So why DID Boris miss Rishi's Budget-replacing Winter Plan?

So why DID Boris miss Rishi’s Budget-replacing Winter Plan? Downing Street denies there is a rift between No10 and No11 as Prime Minister skips economic update and instead poses for pictures in police cars

  • Chancellor unveiled the successor to the furlough scheme in Commons at noon
  • But at the time PM was 70 miles away meting police in Northamptonshire 
  • Downing Street insisted there was ‘absolutely not’ a problem between the men

Downing Street was forced to deny a rift between Boris Johnson and Rishi Sunak today after the Prime Minister was notably absent from the Chancellor’s key economic update.
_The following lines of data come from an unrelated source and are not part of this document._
/-- **Powers stay in the plane `span(1, Im X)`**: `Im(X^n) = t_n · Im X` with `|t_n| ≤ n`. [folklore] -/
theorem vec_pow_eq_smul (X : SU2) : ∀ n : ℕ, ∃ t : ℝ, |t| ≤ n ∧ (su2Quat (X ^ n)).imI = t * (su2Quat X).imI ∧
    (su2Quat (X ^ n)).imJ = t * (su2Quat X).imJ ∧ (su2Quat (X ^ n)).imK = t * (su2Quat X).imK
  | 0 => ⟨0, by simp, by simp [quat_one], by simp [quat_one], by simp [quat_one]⟩
  | n + 1 => by
    obtain ⟨t, ht, hI, hJ, hK⟩ := vec_pow_eq_smul X n
    have hP : |(su2Quat (X ^ n)).re| ≤ 1 := abs_scalarPart_le (X ^ n)
    have hx : |(su2Quat X).re| ≤ 1 := abs_scalarPart_le X
    have eI : (su2Quat (X ^ n) * su2Quat X).imI = (su2Quat (X ^ n)).re * (su2Quat X).imI + (su2Quat (X ^ n)).imI * (su2Quat X).re +
        (su2Quat (X ^ n)).imJ * (su2Quat X).imK - (su2Quat (X ^ n)).imK * (su2Quat X).imJ := by simp
    have eJ : (su2Quat (X ^ n) * su2Quat X).imJ = (su2Quat (X ^ n)).re * (su2Quat X).imJ - (su2Quat (X ^ n)).imI * (su2Quat X).imK +
        (su2Quat (X ^ n)).imJ * (su2Quat X).re + (su2Quat (X ^ n)).imK * (su2Quat X).imI := by simp
    have eK : (su2Quat (X ^ n) * su2Quat X).imK = (su2Quat (X ^ n)).re * (su2Quat X).imK + (su2Quat (X ^ n)).imI * (su2Quat X).imJ -
        (su2Quat (X ^ n)).imJ * (su2Quat X).imI + (su2Quat (X ^ n)).imK * (su2Quat X).re := by simp
    refine ⟨(su2Quat (X ^ n)).re + t * (su2Quat X).re, ?_, ?_, ?_, ?_⟩
    · have h1 : |t * (su2Quat X).re| ≤ n * 1 := by rw [abs_mul]; exact mul_le_mul ht hx (abs_nonneg _) (Nat.cast_nonneg n)
      calc |(su2Quat (X ^ n)).re + t * (su2Quat X).re| ≤ |(su2Quat (X ^ n)).re| + |t * (su2Quat X).re| := abs_add_le _ _
        _ ≤ (n + 1 : ℕ) := by push_cast; linarith
    · rw [pow_succ, quat_mul, eI, hI, hJ, hK]; ring
    · rw [pow_succ, quat_mul, eJ, hI, hJ, hK]; ring
    · rw [pow_succ, quat_mul, eK, hI, hJ, hK]; ring

/-- Hence `|Im(X^n)|² ≤ n²|Im X|²`. [folklore] -/
theorem sum_vecPart_pow_sq_le (X : SU2) (n : ℕ) : ∑ i, vecPart (X ^ n) i ^ 2 ≤ (n : ℝ) ^ 2 * ∑ i, vecPart X i ^ 2 := by
  obtain ⟨t, ht, hI, hJ, hK⟩ := vec_pow_eq_smul X n
  have ht2 : t ^ 2 ≤ (n : ℝ) ^ 2 := by rw [← sq_abs]; exact pow_le_pow_left₀ (abs_nonneg t) ht 2
  rw [Fin.sum_univ_three, Fin.sum_univ_three]
  change (su2Quat (X ^ n)).imI ^ 2 + (su2Quat (X ^ n)).imJ ^ 2 + (su2Quat (X ^ n)).imK ^ 2 ≤
    (n : ℝ) ^ 2 * ((su2Quat X).imI ^ 2 + (su2Quat X).imJ ^ 2 + (su2Quat X).imK ^ 2)
  rw [hI, hJ, hK]
  calc (t * (su2Quat X).imI) ^ 2 + (t * (su2Quat X).imJ) ^ 2 + (t * (su2Quat X).imK) ^ 2
      = t ^ 2 * ((su2Quat X).imI ^ 2 + (su2Quat X).imJ ^ 2 + (su2Quat X).imK ^ 2) := by ring
    _ ≤ (n : ℝ) ^ 2 * ((su2Quat X).imI ^ 2 + (su2Quat X).imJ ^ 2 + (su2Quat X).imK ^ 2) := mul_le_mul_of_nonneg_right ht2 (by positivity)

/-- The scalar part of a square: `Re(P²) = 2(Re P)² − 1`. [folklore] -/
theorem scalarPart_mul_self (P : SU2) : scalarPart (P * P) = 2 * scalarPart P ^ 2 - 1 := by
  have hn := normSq_su2Quat P
  rw [Quaternion.normSq_def'] at hn
  have e : (su2Quat P * su2Quat P).re = (su2Quat P).re * (su2Quat P).re - (su2Quat P).imI * (su2Quat P).imI -
      (su2Quat P).imJ * (su2Quat P).imJ - (su2Quat P).imK * (su2Quat P).imK := by simp
  change (su2Quat (P * P)).re = 2 * (su2Quat P).re ^ 2 - 1
  rw [quat_mul, e]
  linear_combination (-1 : ℝ) * hn

/-- **Even-power rigidity.**  If `X^{2m}` is within Frobenius distance `ε` of the centre element `−1`, then `m²·|Im X|² ≥ 1 − ε/2`:
an EVEN power close to `−1` forces `Re(X^m)` small, and `|Im X^m| ≤ m|Im X|`.  (For ODD `L` nothing of the sort holds: `(−1)^L = −1`.) [folklore] -/
theorem even_power_rigidity (X : SU2) (m : ℕ) {ε : ℝ}
    (h : frobNorm (((negOne : SU2) : Matrix (Fin 2) (Fin 2) ℂ) - ((X ^ (m + m) : SU2) : Matrix (Fin 2) (Fin 2) ℂ)) ≤ ε) :
    1 - ε / 2 ≤ (m : ℝ) ^ 2 * ∑ i, vecPart X i ^ 2 := by
  have hε : 0 ≤ ε := (frobNorm_nonneg _).trans h
  obtain ⟨hNr, hN0, hN1, hN2⟩ := parts_negOne
  have hsq : 2 * ((scalarPart negOne - scalarPart (X ^ m * X ^ m)) ^ 2 + ∑ t, (vecPart negOne t - vecPart (X ^ m * X ^ m) t) ^ 2) ≤ ε ^ 2 := by
    rw [← frobNorm_sub_sq_eq, ← pow_add]; exact pow_le_pow_left₀ (frobNorm_nonneg _) h 2
  rw [scalarPart_mul_self, hNr] at hsq
  have hsum0 : 0 ≤ ∑ t, (vecPart negOne t - vecPart (X ^ m * X ^ m) t) ^ 2 := Finset.sum_nonneg fun _ _ => sq_nonneg _
  have hid : (-1 - (2 * scalarPart (X ^ m) ^ 2 - 1)) ^ 2 = (2 * scalarPart (X ^ m) ^ 2) ^ 2 := by ring
  have h1 : (2 * scalarPart (X ^ m) ^ 2) ^ 2 ≤ ε ^ 2 := by nlinarith
  have h2 : 2 * scalarPart (X ^ m) ^ 2 ≤ ε := (pow_le_pow_iff_left₀ (by positivity) hε two_ne_zero).1 h1
  have h3 : ∑ i, vecPart (X ^ m) i ^ 2 = 1 - scalarPart (X ^ m) ^ 2 := sum_vecPart_sq (X ^ m)
  have h4 := sum_vecPart_pow_sq_le X m
  linarith

/-- **Almost-commutation.**  `‖1 − X N X⁻¹ N⁻¹‖_F ≤ η ⇒ |Im X × Im N|² ≤ η²/8` (`‖Q − 1‖_F² = 4(1 − Re Q)` and `1 − Re[X,N] = 2|Im X × Im N|²`).
[cite: Luscher1983, §2] -/
theorem cross_sq_le_of_comm_near_one {X N : SU2} {η : ℝ}
    (h : frobNorm (1 - ((X * N * X⁻¹ * N⁻¹ : SU2) : Matrix (Fin 2) (Fin 2) ℂ)) ≤ η) :
    (vecPart X ⨯₃ vecPart N) ⬝ᵥ (vecPart X ⨯₃ vecPart N) ≤ η ^ 2 / 8 := by
  rw [frobNorm_sub_comm] at h
  have h2 : frobNorm (((X * N * X⁻¹ * N⁻¹ : SU2) : Matrix (Fin 2) (Fin 2) ℂ) - 1) ^ 2 ≤ η ^ 2 := pow_le_pow_left₀ (frobNorm_nonneg _) h 2
  rw [frobNorm_sub_one_sq_eq_scalarPart, scalarPart_comm_eq] at h2
  linarith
While his economic chief was explaining the successor to the furlough scheme, Mr Johnson was more than 70 miles away in Northampton at a police training centre, posing for pictures in squad cars.

Downing Street denied speculation about a rift between at the top of Government, insisting there was ‘absolutely not’ a problem between Mr Johnson and Mr Sunak.

But it will add fuel to suggestions that all is not well between No 10 and No11. Mr Sunak’s assured public displays have led him to be seen as a major candidate to replace the Prime Minister, who has seen his personal popularity nosedive during the coronavirus crisis.

The hawkish Chancellor, who has warned about the dramatic consequences of closing Britain down too far,  is also seen as having got his own way over many new measures, including ending furlough and introducing a light-tough new lockdown featuring a minor pub curfew.

Asked why he was not sat behind the Chancellor during Thursday’s economic statement, the Prime Minister said: ‘Of course, I fully support the package of measures that we’ve jointly drawn up. 

While his economic chief was explaining the successor to the furlough scheme, Mr Johnson was at a police training centre, posing for pictures 

Downing Street denied speculation about a rift between at the top of Government, insisting there was ‘absolutely not’ a problem between Mr Johnson and Mr Sunak

‘What I’m doing today is setting out the vital corollary of those measures.

‘They won’t help unless everybody works together, we all work together, to drive the virus down and the way we can do that is to follow the guidance, the rule of six, stay spaced, make sure you self-isolate if you’re contacted by NHS Test and Trace – £500 if you do, £10,000 fine if you don’t.

‘A £200 fine for not wearing a mask in the right place, a £10,000 fine potentially if you organise a gathering of more than 30 – these are very considerable fines and it is important that everybody works together to, as I say, drive the virus down now – stitch in time saves nine – and protect the economy.’

The Prime Minister was at Northamptonshire Police HQ to meet new police recruits. He sat in one of the force’s new interceptor cars before heading to a sports hall where he watched some of the recruits practice first aid.

‘I should have my mask on shouldn’t I,’ the PM told one of the recruits as she delivered CPR to a dummy.

Mr Johnson’s visit came a few days after his speech in which he announced tougher punishments for those who flout the Covid-19 restrictions.

Asked what he would say to those who were about to lose their jobs due to coronavirus cutbacks, the PM said: ‘The Chancellor is being totally realistic with people about the prospects of the economy.

‘Things will be tough. What we’re saying to people who do the right thing – who self-isolate when they are contacted by NHS Test and Trace, they will get support – there’s £500 to support them.

‘But there’s also a £10,000 fine potentially if you don’t comply and it’s absolutely vital that we all work together now to get the R down, get the virus back under control and simultaneously allow education and the economy to continue.

‘That is the best thing for jobs and growth in this country.’

In June Tory MPs expressed concern about ‘growing cracks’ between Mr Johnson and the Chancellor amid Cabinet splits over post-Brexit economic policy and the UK’s tense relationship with China.

Differences between the two most powerful members of the Government came to a head last week in meetings about the security threat posed by Beijing and the scope of a new trade deal with Washington.

Sources also claimed that a rift has opened up over coronavirus strategy – although allies of both men insisted they are ‘on the same page’ in terms of managing a swift exit from the lockdown and avoiding austerity measures during the recovery.